2人は普通に喋っているけれど、中川のスーツしか見えないあたしは、体を捩って距離を取ろうとする。
びくともしない。
「ちょっと、離して。」
顎を上げて真上にある中川の顔に向かって言う。
「ああ。」
ゆるんだ腕は、下に降りて今度はあたしの腰に回される。
のけぞるように上半身を逸らしても、中川の手は、腰から離れない。
「ハル、何やってんだ?かわいいね。」
ヨウジさんが笑ってる。
「お前ら、楽しそうでいいな。じゃあな。」
楽しそう?どこが?
背中越しにヒラヒラと手を振ってヨウジさんは歩き始めた。
「行くぞ、春野。

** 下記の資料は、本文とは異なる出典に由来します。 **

import Literature.Computability.QuantumComplexity.RevGadgets
import Literature.Computability.QuantumComplexity.RevUncompute
import HarnessLib

/-!
# Exact reversible oracles for Boolean functions: the register layout and the Toffoli count

Topic `Literature/Computability/QuantumComplexity`. Vocabulary for the exact (zero-error)
synthesis of the standard oracle `U_f : |x⟩|y⟩|0^a⟩ ↦ |x⟩|y ⊕ f(x)⟩|0^a⟩` of a Boolean function
`f : {0,1}ⁿ → {0,1}` by a reversible circuit over `{NOT, CNOT, Toffoli}` (`RevOp`, `revEval`,
`revCompile` of `ReversibleCliffordT.lean`), as used by Gosset–Kothari–Wu 2024, Lemma 2.1 and
Remark 2.2 (= Low–Kliuchnikov–Schaeffer 2024, Thm. 2): "By converting XOR gate into CNOT gate
(which is Clifford) and AND gate into Toffoli gate (which has a constant T-count), we can
synthesize `U_f` with T-count proportional to the number of AND gates" (arXiv:2411.04790, p. 8).

* `toffCount ops` — the number of Toffoli gates of a reversible circuit `ops : List (RevOp N)`
  (the cost: `NOT = HSSH` and `CNOT` compile to Clifford words, a Toffoli to a word with 7 `T`
  gates, `toffoliWord`);
* `layout x b : QReg (n + (1 + a))` — the register `address (n) ‖ target (1) ‖ ancillas (a)`
  holding `x`, `b`, `0^a`; the wires `addrWire n a i`, `tgtWire n a`, `ancWire n a j` and the
  evaluation / update / injectivity lemmas of the layout.

* `boolOracle_exact` — **the oracle family itself** (Remark 2.2 = LKS24 Thm. 2, the multiplicative
  complexity bound): every `f` on `n = 2k` bits has an exact reversible circuit for `U_f` with clean
  ancillas and at most `8 · 2^k = O(2^{n/2})` Toffoli gates. Construction (sub-namespace
  `BoolOracle`): the `2^k` monomials `u^S` of the low half and `v^T` of the high half are computed
  into ancilla cells level by level (one Toffoli per monomial, `tableOps`), then for each `T` one
  Toffoli adds `v^T · g_T(u)` to the target where `g_T(u) = ⊕_{S : a_{S,T}=1} u^S` is XOR-ed
  (CNOTs) into a scratch wire and un-XOR-ed (`blocks`), and the tables are undone by the reversed
  program; correctness is the two-block algebraic normal form
  `f(u,v) = ⊕_{S,T} a_{S,T} u^S v^T`, `a_{S,T} = ⊕_{S'⊆S, T'⊆T} f(1_{S'}, 1_{T'})` (Möbius inversion
  over the Boolean cube mod 2, `listXor_mono_anf`). Total `≤ 5 · 2^k` Toffoli gates.

The phase-kickback synthesis of sign states from such oracles is `SignStateKickbackSynthesis.lean`.

## References

* D. Gosset, R. Kothari, K. Wu, *Quantum state preparation with optimal T-count*,
  arXiv:2411.04790 (2024), Lemma 2.1 and Remark 2.2 (p. 8) [GossetKothariWu2024].
* G. H. Low, V. Kliuchnikov, L. Schaeffer, *Trading T gates for dirty qubits in state preparation
  and unitary synthesis*, Quantum 8 (2024) 1375, Thm. 2 [LowKliuchnikovSchaeffer2024].
* M. A. Nielsen, I. L. Chuang, *Quantum Computation and Quantum Information*, CUP 2010, §3.2.5
  (reversible computation with Toffoli gates and ancillas) [NielsenChuang2010].
-/

namespace Literature.Computability.QuantumComplexity

open Cryptography

/-! ### The Toffoli count -/

/-- The number of Toffoli gates of a reversible circuit over `{NOT, CNOT, Toffoli}` — the `T`-cost
of its Clifford+`T` compilation ("AND gate into Toffoli gate (which has a constant T-count)").
[cite: GossetKothariWu2024, Remark 2.2 (arXiv p. 8)] -/
def toffCount {N : ℕ} (ops : List (RevOp N)) : ℕ :=
  ops.countP fun op => match op with
    | .toffoli _ _ _ _ _ _ => true
    | _ => false

section ToffCount

variable {N : ℕ}

/-- The empty circuit has no Toffoli gate. [cite: GossetKothariWu2024, Remark 2.2 (arXiv p. 8)] -/
@[simp] theorem toffCount_nil : toffCount ([] : List (RevOp N)) = 0 := rfl

/-- A `NOT` gate does not count. [cite: GossetKothariWu2024, Remark 2.2 (arXiv p. 8)] -/
@[simp] theorem toffCount_cons_not (i : Fin N) (ops : List (RevOp N)) :
    toffCount (RevOp.not i :: ops) = toffCount ops := by
  simp [toffCount]

/-- A `CNOT` gate does not count. [cite: GossetKothariWu2024, Remark 2.2 (arXiv p. 8)] -/
@[simp] theorem toffCount_cons_cnot (i j : Fin N) (h : i ≠ j) (ops : List (RevOp N)) :
    toffCount (RevOp.cnot i j h :: ops) = toffCount ops := by
  simp [toffCount]

/-- A Toffoli gate counts one. [cite: GossetKothariWu2024, Remark 2.2 (arXiv p. 8)] -/
@[simp] theorem toffCount_cons_toffoli (a b c : Fin N) (hab : a ≠ b) (hac : a ≠ c) (hbc : b ≠ c)
    (ops : List (RevOp N)) :
    toffCount (RevOp.toffoli a b c hab hac hbc :: ops) = toffCount ops + 1 := by
  simp [toffCount]

/-- The Toffoli count is additive under concatenation. [cite: GossetKothariWu2024, Remark 2.2 (arXiv p. 8)] -/
@[simp] theorem toffCount_append (ops ops' : List (RevOp N)) :
    toffCount (ops ++ ops') = toffCount ops + toffCount ops' := by
  simp [toffCount, List.countP_append]

/-- The Toffoli count of a reversed circuit. [cite: GossetKothariWu2024, Remark 2.2 (arXiv p. 8)] -/
@[simp] theorem toffCount_reverse (ops : List (RevOp N)) :
    toffCount ops.reverse = toffCount ops := by
  simp [toffCount, List.countP_reverse]

/-- The Toffoli count is at most the number of operations. [cite: GossetKothariWu2024, Remark 2.2 (arXiv p. 8)] -/
theorem toffCount_le_length (ops : List (RevOp N)) : toffCount ops ≤ ops.length :=
  List.countP_le_length

end ToffCount

/-! ### The register layout `address ‖ target ‖ ancillas` -/

section Layout

variable {n a : ℕ}

/-- The register layout `address (n) ‖ target (1) ‖ clean ancillas (a)`: the basis label
`x ‖ b ‖ 0^a` of `|x⟩|b⟩|0^a⟩`. [cite: GossetKothariWu2024, Lemma 2.1 (arXiv p. 8)] -/
def layout {n a : ℕ} (x : QReg n) (b : Bool) : QReg (n + (1 + a)) :=
  Fin.append x (Fin.append (fun _ : Fin 1 => b) (fun _ : Fin a => false))

/-- The `i`-th address wire of the layout. [cite: GossetKothariWu2024, Lemma 2.1 (arXiv p. 8)] -/
def addrWire (n a : ℕ) (i : Fin n) : Fin (n + (1 + a)) := Fin.castAdd (1 + a) i

/-- The target wire of the layout. [cite: GossetKothariWu2024, Lemma 2.1 (arXiv p. 8)] -/
def tgtWire (n a : ℕ) : Fin (n + (1 + a)) := Fin.natAdd n (Fin.castAdd a (0 : Fin 1))

/-- The `j`-th ancilla wire of the layout. [cite: GossetKothariWu2024, Lemma 2.1 (arXiv p. 8)] -/
def ancWire (n a : ℕ) (j : Fin a) : Fin (n + (1 + a)) := Fin.natAdd n (Fin.natAdd 1 j)

/-- The index of an address wire. [cite: GossetKothariWu2024, Lemma 2.1 (arXiv p. 8)] -/
@[simp] theorem addrWire_val (i : Fin n) : (addrWire n a i : ℕ) = i := rfl
/-- **Along any sequence of couplings the uniform shape is free** (registered stub
`stub_alongSequence` of stmt-8782, line `Sketch` reshape 6; = lead c1's registered helper
`adapter_along_sequence`): per-index volume-uniform torus clustering with per-pair, per-index
constants upgrades to INDEX-FREE per-pair constants at positive (sacrificed) rates `m_k`. Pair-to-norm
per support-box pair (`stub_pairToNorm stub_bilinearUBP`), unit-ball suprema (a priori `≤ 2`), the
one-sided diagonal argument (rate sacrifice by the log-constants of the box pairs `j ≤ k`), bilinear
rescaling. [folklore] -/
theorem stub_alongSequence :
    ∀ (G : Type) [Group G] [TopologicalSpace G] [IsTopologicalGroup G] [CompactSpace G]
      [MeasurableSpace G] [BorelSpace G] (r : LatticeRep G) (βs : ℕ → ℝ),
      (∀ k : ℕ, ∃ m : ℝ, 0 < m ∧ TorusClusteringAt r (βs k) m) →
        ∃ m : ℕ → ℝ, (∀ k, 0 < m k) ∧ ∀ A B : YMSpecies G, ∃ C : ℝ, ∀ k S n : ℕ, n ≤ S →
          |latticeConnectedCorr r.ρ (βs k) (2 * S + 1) A.F B.F n| ≤ C * Real.exp (-(m k * n)) := by
  intro G _ _ _ _ _ _ r βs hH
  -- the landed pair-to-norm upgrade (Banach–Steinhaus twice)
  have hPN := stub_pairToNorm stub_bilinearUBP
  -- enumerate the countably many support-box pairs
  obtain ⟨e, he⟩ := exists_surjective_nat
    (Finset (Literature.MathematicalPhysics.QuantumLattice.ZdEdge 4) ×
      Finset (Literature.MathematicalPhysics.QuantumLattice.ZdEdge 4))
  -- the unit-ball suprema of the correlations over the box pair `e j` at the coupling `βs k`
  obtain ⟨f, hf⟩ : ∃ f : ℕ → ℕ → ℕ → ℕ → ℝ, ∀ j k S n, f j k S n =
      ⨆ p : {p : YMSpecies G × YMSpecies G // p.1.supp = (e j).1 ∧ p.2.supp = (e j).2 ∧
          (∀ U, |p.1.F U| ≤ 1) ∧ ∀ U, |p.2.F U| ≤ 1},
        |latticeConnectedCorr r.ρ (βs k) (2 * S + 1) p.1.1.F p.1.2.F n| :=
    ⟨_, fun _ _ _ _ => rfl⟩
  have hf0 : ∀ j k S n, 0 ≤ f j k S n := fun j k S n => by
    rw [hf]; exact Real.iSup_nonneg fun p => abs_nonneg _
  -- a priori bound `f ≤ 2`
  have hf2 : ∀ j k S n, |f j k S n| ≤ (2 : ℝ) := fun j k S n => by
    rw [abs_of_nonneg (hf0 j k S n), hf]
    refine Real.iSup_le (fun p => ?_) zero_le_two
    have := abs_latticeConnectedCorr_le_two_mul r (βs k) (2 * S + 1) p.2.2.2.1 p.2.2.2.2 n
    linarith
  -- at each index: the common rate `μ_k`, per-box-pair product constants by pair-to-norm
  have hunif : ∀ k : ℕ, ∃ μ : ℝ, 0 < μ ∧ ∀ j : ℕ, ∃ C : ℝ, ∀ S n : ℕ, n ≤ S →
      |f j k S n| ≤ C * Real.exp (-(μ * n)) := by
    intro k
    obtain ⟨μ, hμ, hT⟩ := hH k
    refine ⟨μ, hμ, fun j => ?_⟩
    obtain ⟨K, hK⟩ := hPN G r (e j).1 (e j).2 (fun β S n => β = βs k ∧ n ≤ S)
      (fun _ _ n => Real.exp (-(μ * n))) (fun _ _ _ _ => Real.exp_pos _)
      (fun A B _ _ => by
        obtain ⟨C, hC⟩ := hT A B
        refine ⟨C, fun β S n hP => ?_⟩
        obtain ⟨rfl, hn⟩ := hP
        exact hC S n hn)
    refine ⟨max K 0, fun S n hn => ?_⟩
    rw [abs_of_nonneg (hf0 j k S n), hf]
    have hw : 0 ≤ Real.exp (-(μ * n)) := (Real.exp_pos _).le
    refine Real.iSup_le (fun p => ?_) (mul_nonneg (le_max_right _ _) hw)
    have ha0 : 0 ≤ ⨆ U, |p.1.1.F U| := Real.iSup_nonneg fun U => abs_nonneg _
    have hb0 : 0 ≤ ⨆ U, |p.1.2.F U| := Real.iSup_nonneg fun U => abs_nonneg _
    have ha1 : ⨆ U, |p.1.1.F U| ≤ 1 := Real.iSup_le p.2.2.2.1 zero_le_one
    have hb1 : ⨆ U, |p.1.2.F U| ≤ 1 := Real.iSup_le p.2.2.2.2 zero_le_one
    calc |latticeConnectedCorr r.ρ (βs k) (2 * S + 1) p.1.1.F p.1.2.F n|
        ≤ K * (⨆ U, |p.1.1.F U|) * (⨆ U, |p.1.2.F U|) * Real.exp (-(μ * n)) :=
          hK p.1.1 p.1.2 p.2.1 p.2.2.1 (βs k) S n ⟨rfl, hn⟩
      _ ≤ max K 0 * (⨆ U, |p.1.1.F U|) * (⨆ U, |p.1.2.F U|) * Real.exp (-(μ * n)) :=
          mul_le_mul_of_nonneg_right (mul_le_mul_of_nonneg_right
            (mul_le_mul_of_nonneg_right (le_max_left K 0) ha0) hb0) hw
      _ = max K 0 * Real.exp (-(μ * n)) * ((⨆ U, |p.1.1.F U|) * ⨆ U, |p.1.2.F U|) := by ring
      _ ≤ max K 0 * Real.exp (-(μ * n)) :=
          mul_le_of_le_one_right (mul_nonneg (le_max_right _ _) hw) (mul_le_one₀ ha1 hb0 hb1)
  -- ONE-SIDED DIAGONAL LEMMA along the sequence (simpler than the sibling's two-sided
  -- `uniformShape_of_cover`, and free of its route-file imports): rates `m_k := μ_k / M_k`,
  -- `M_k := 1 + ∑_{j ≤ k} log⁺ C_{k j}`; `k`-free constants `e · max 1 a_j + ∑_{k < j} max 1 C_{k j}`.
  have hdiag : ∃ m : ℕ → ℝ, (∀ k, 0 < m k) ∧ ∀ j : ℕ, ∃ C : ℝ, ∀ k S n : ℕ, n ≤ S →
      |f j k S n| ≤ C * Real.exp (-(m k * n)) := by
    choose μ hμ C hC using hunif
    -- log-constants `L k j := log (max 1 (C k j)) ≥ 0`, `max 1 (C k j) = exp (L k j)`
    set L : ℕ → ℕ → ℝ := fun k j => Real.log (max 1 (C k j)) with hL
    have hL0 : ∀ k j, 0 ≤ L k j := fun k j => Real.log_nonneg (le_max_left _ _)
    have hCL : ∀ k j, max 1 (C k j) = Real.exp (L k j) := fun k j => by
      simp only [hL]; rw [Real.exp_log (lt_of_lt_of_le one_pos (le_max_left _ _))]
    -- `M k := 1 + ∑_{j ≤ k} L k j ≥ 1` dominates `1 + L k j` for `j ≤ k`
    set M : ℕ → ℝ := fun k => 1 + ∑ j ∈ Finset.range (k + 1), L k j with hM
    have hM1 : ∀ k, 1 ≤ M k := fun k => by
      have := Finset.sum_nonneg (s := Finset.range (k + 1)) (fun j _ => hL0 k j)
      simp only [hM]; linarith
    have hLM : ∀ k j, j ≤ k → L k j ≤ M k - 1 := fun k j hjk => by
      have h1 : L k j ≤ ∑ j' ∈ Finset.range (k + 1), L k j' :=
        Finset.single_le_sum (f := fun j' => L k j') (fun j' _ => hL0 k j')
          (Finset.mem_range.2 (Nat.lt_succ_of_le hjk))
      simp only [hM]; linarith
    refine ⟨fun k => μ k / M k, fun k => div_pos (hμ k) (lt_of_lt_of_le one_pos (hM1 k)), fun j => ?_⟩
    -- the `k`-free constant of the pair `j`
    refine ⟨Real.exp 1 * max 1 (2 : ℝ) + ∑ k ∈ Finset.range j, max 1 (C k j), fun k S n hn => ?_⟩
    have hx0 : 0 ≤ μ k * n := mul_nonneg (hμ k).le (Nat.cast_nonneg n)
    have hMk : 0 < M k := lt_of_lt_of_le one_pos (hM1 k)
    have hrate : Real.exp (-(μ k / M k * n)) = Real.exp (-(μ k * n / M k)) := by
      rw [div_mul_eq_mul_div]
    have hsum0 : 0 ≤ ∑ k' ∈ Finset.range j, max 1 (C k' j) :=
      Finset.sum_nonneg fun k' _ => le_trans zero_le_one (le_max_left _ _)
    have ha1 : 0 ≤ Real.exp 1 * max 1 (2 : ℝ) :=
      mul_nonneg (Real.exp_pos _).le (le_trans zero_le_one (le_max_left _ _))
    rw [hrate]
    rcases lt_or_ge k j with hkj | hjk
    · -- `k < j`: no rate sacrifice needed beyond `m_k ≤ μ_k`; the constant `max 1 (C k j)` is absorbed
      have h1 : |f j k S n| ≤ max 1 (C k j) * Real.exp (-(μ k * n)) :=
        (hC k j S n hn).trans (mul_le_mul_of_nonneg_right (le_max_right _ _) (Real.exp_pos _).le)
      have h2 : Real.exp (-(μ k * n)) ≤ Real.exp (-(μ k * n / M k)) := by
        apply Real.exp_le_exp.2
        have : μ k * n / M k ≤ μ k * n := div_le_self hx0 (hM1 k)
        linarith
      have h3 : max 1 (C k j) ≤ Real.exp 1 * max 1 (2 : ℝ) + ∑ k' ∈ Finset.range j, max 1 (C k' j) := by
        have := Finset.single_le_sum (f := fun k' => max 1 (C k' j))
          (fun k' _ => le_trans zero_le_one (le_max_left _ _)) (Finset.mem_range.2 hkj)
        linarith
      calc |f j k S n| ≤ max 1 (C k j) * Real.exp (-(μ k * n)) := h1
        _ ≤ max 1 (C k j) * Real.exp (-(μ k * n / M k)) :=
            mul_le_mul_of_nonneg_left h2 (le_trans zero_le_one (le_max_left _ _))
        _ ≤ (Real.exp 1 * max 1 (2 : ℝ) + ∑ k' ∈ Finset.range j, max 1 (C k' j)) *
              Real.exp (-(μ k * n / M k)) :=
            mul_le_mul_of_nonneg_right h3 (Real.exp_pos _).le
    · -- `j ≤ k`: rate sacrifice by `M k`
      have hkey : |f j k S n| ≤ Real.exp 1 * max 1 (2 : ℝ) * Real.exp (-(μ k * n / M k)) := by
        rcases le_or_gt (μ k * n) (M k) with hsmall | hlarge
        · -- short times: the a priori bound, `1 ≤ e · e^{-μ n / M}`
          have h1 : |f j k S n| ≤ max 1 (2 : ℝ) := (hf2 j k S n).trans (le_max_right _ _)
          have h2 : 1 ≤ Real.exp 1 * Real.exp (-(μ k * n / M k)) := by
            rw [← Real.exp_add]
            refine Real.one_le_exp (by linarith [(div_le_one hMk).2 hsmall])
          calc |f j k S n| ≤ max 1 (2 : ℝ) * 1 := by rw [mul_one]; exact h1
            _ ≤ max 1 (2 : ℝ) * (Real.exp 1 * Real.exp (-(μ k * n / M k))) :=
                mul_le_mul_of_nonneg_left h2 (le_trans zero_le_one (le_max_left _ _))
            _ = Real.exp 1 * max 1 (2 : ℝ) * Real.exp (-(μ k * n / M k)) := by ring
        · -- long times: `C e^{-μ n} ≤ e^{M - 1 - μ n} ≤ e^{1 - μ n / M}`
          have h1 : |f j k S n| ≤ Real.exp (L k j) * Real.exp (-(μ k * n)) :=
            (hC k j S n hn).trans (mul_le_mul_of_nonneg_right
              ((le_max_right _ _).trans (hCL k j).le) (Real.exp_pos _).le)
          set y : ℝ := μ k * n / M k with hy
          have hyM : y * M k = μ k * n := by simp only [hy]; field_simp
          have hy1 : 1 ≤ y := by
            rw [hy, le_div_iff₀ hMk, one_mul]; exact hlarge.le
          have hexp : L k j + -(μ k * n) ≤ 1 + -y := by
            have hLMk := hLM k j hjk
            nlinarith [hM1 k, hy1, hLMk, hyM]
          calc |f j k S n| ≤ Real.exp (L k j) * Real.exp (-(μ k * n)) := h1
            _ = Real.exp (L k j + -(μ k * n)) := (Real.exp_add _ _).symm
            _ ≤ Real.exp (1 + -y) := Real.exp_le_exp.2 hexp
            _ = Real.exp 1 * 1 * Real.exp (-y) := by rw [Real.exp_add, mul_one]
            _ ≤ Real.exp 1 * max 1 (2 : ℝ) * Real.exp (-y) :=
                mul_le_mul_of_nonneg_right
                  (mul_le_mul_of_nonneg_left (le_max_left _ _) (Real.exp_pos _).le) (Real.exp_pos _).le
      calc |f j k S n| ≤ Real.exp 1 * max 1 (2 : ℝ) * Real.exp (-(μ k * n / M k)) := hkey
        _ ≤ (Real.exp 1 * max 1 (2 : ℝ) + ∑ k' ∈ Finset.range j, max 1 (C k' j)) *
              Real.exp (-(μ k * n / M k)) :=
            mul_le_mul_of_nonneg_right (by linarith) (Real.exp_pos _).le
  obtain ⟨m, hm, hCj⟩ := hdiag
  refine ⟨m, hm, fun A B => ?_⟩
  -- read back to the pair `(A, B)` by bilinear rescaling
  obtain ⟨j, hj⟩ := he (A.supp, B.supp)
  obtain ⟨Cj, hCj⟩ := hCj j
  obtain ⟨A', hA's, hA'1, hA'e⟩ := exists_unit_smul_rescale A
  obtain ⟨B', hB's, hB'1, hB'e⟩ := exists_unit_smul_rescale B
  have ha0 : 0 ≤ ⨆ V, |A.F V| := Real.iSup_nonneg fun V => abs_nonneg _
  have hb0 : 0 ≤ ⨆ V, |B.F V| := Real.iSup_nonneg fun V => abs_nonneg _
  refine ⟨(⨆ V, |A.F V|) * (⨆ V, |B.F V|) * Cj, fun k S n hn => ?_⟩
  have hj1 : (e j).1 = A.supp := by rw [hj]
  have hj2 : (e j).2 = B.supp := by rw [hj]
  have h1 : |latticeConnectedCorr r.ρ (βs k) (2 * S + 1) A'.F B'.F n| ≤ f j k S n := by
    rw [hf]
    refine le_ciSup_of_le ?_ ⟨(A', B'), hA's.trans hj1.symm, hB's.trans hj2.symm, hA'1, hB'1⟩
      le_rfl
    refine ⟨2, ?_⟩
    rintro _ ⟨p, rfl⟩
    have := abs_latticeConnectedCorr_le_two_mul r (βs k) (2 * S + 1) p.2.2.2.1 p.2.2.2.2 n
    linarith
  have h2 : f j k S n ≤ Cj * Real.exp (-(m k * n)) := (le_abs_self _).trans (hCj k S n hn)
  have hcorr : latticeConnectedCorr r.ρ (βs k) (2 * S + 1) A.F B.F n =
      (⨆ V, |A.F V|) * ((⨆ V, |B.F V|) *
        latticeConnectedCorr r.ρ (βs k) (2 * S + 1) A'.F B'.F n) := by
    conv_lhs => rw [hA'e, hB'e]
    rw [PairToNorm.latticeConnectedCorr_smul_left, PairToNorm.latticeConnectedCorr_smul_right]
  rw [hcorr, abs_mul, abs_mul, abs_of_nonneg ha0, abs_of_nonneg hb0, ← mul_assoc]
  calc (⨆ V, |A.F V|) * (⨆ V, |B.F V|) *
        |latticeConnectedCorr r.ρ (βs k) (2 * S + 1) A'.F B'.F n|
      ≤ (⨆ V, |A.F V|) * (⨆ V, |B.F V|) * (Cj * Real.exp (-(m k * n))) :=
        mul_le_mul_of_nonneg_left (h1.trans h2) (mul_nonneg ha0 hb0)
    _ = (⨆ V, |A.F V|) * (⨆ V, |B.F V|) * Cj * Real.exp (-(m k * n)) := by ring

」
腰を抱かれたまま車まで歩いて、助手席に座る。
ヨウジさんの車から、短いクラクションが聞こえて、駐車場を出て行くのが見えた。
テールランプを点滅させて通りに出る車を見ていたら、顎を掴まれて、いきなりキスが降ってくる。
とっさに目を閉じて、唇をぎゅっと固くする。
ふっと笑うような息遣いと瞼に感じるキス。
睫毛を舌先で舐めた後、男の前歯が瞼をひっかく。
酸素を求めて開けた口に、するりと押し入る舌。
目を閉じたままで、絡み合う舌でその温度を確かめる。
「ん・・・。」
誘われて、男の口に差し込んだ舌。
吸い上げられて、噛まれて、ぐちゃぐちゃに濡れていく。
唇が離れても、半開きの口のまま、あたしは荒く息を吸っていた。
「春野、シートベルト。」
耳につけた唇からの声が、ダイレクトに頭に響いて、ハッと我に返る。
ベルトを引っ張っると、中川が手を重ねて、バックルにかちゃりと嵌め込んだ。
誰かに見られるかもしれないこんな場所なのに。
自分の体が熱を持ち始めているのがわかる。
恥ずかしくて、悔しくて、ぶっきらぼうに重なった手をほどいて、膝の上で固く握る。
目の前の欲に簡単に負けてしまう自分が嫌いだ。
そんな風にさせてしまうこの男も、嫌。
なのに、どうしてこんなに惹かれるんだろう。
目を閉じて、心の中でため息をついた。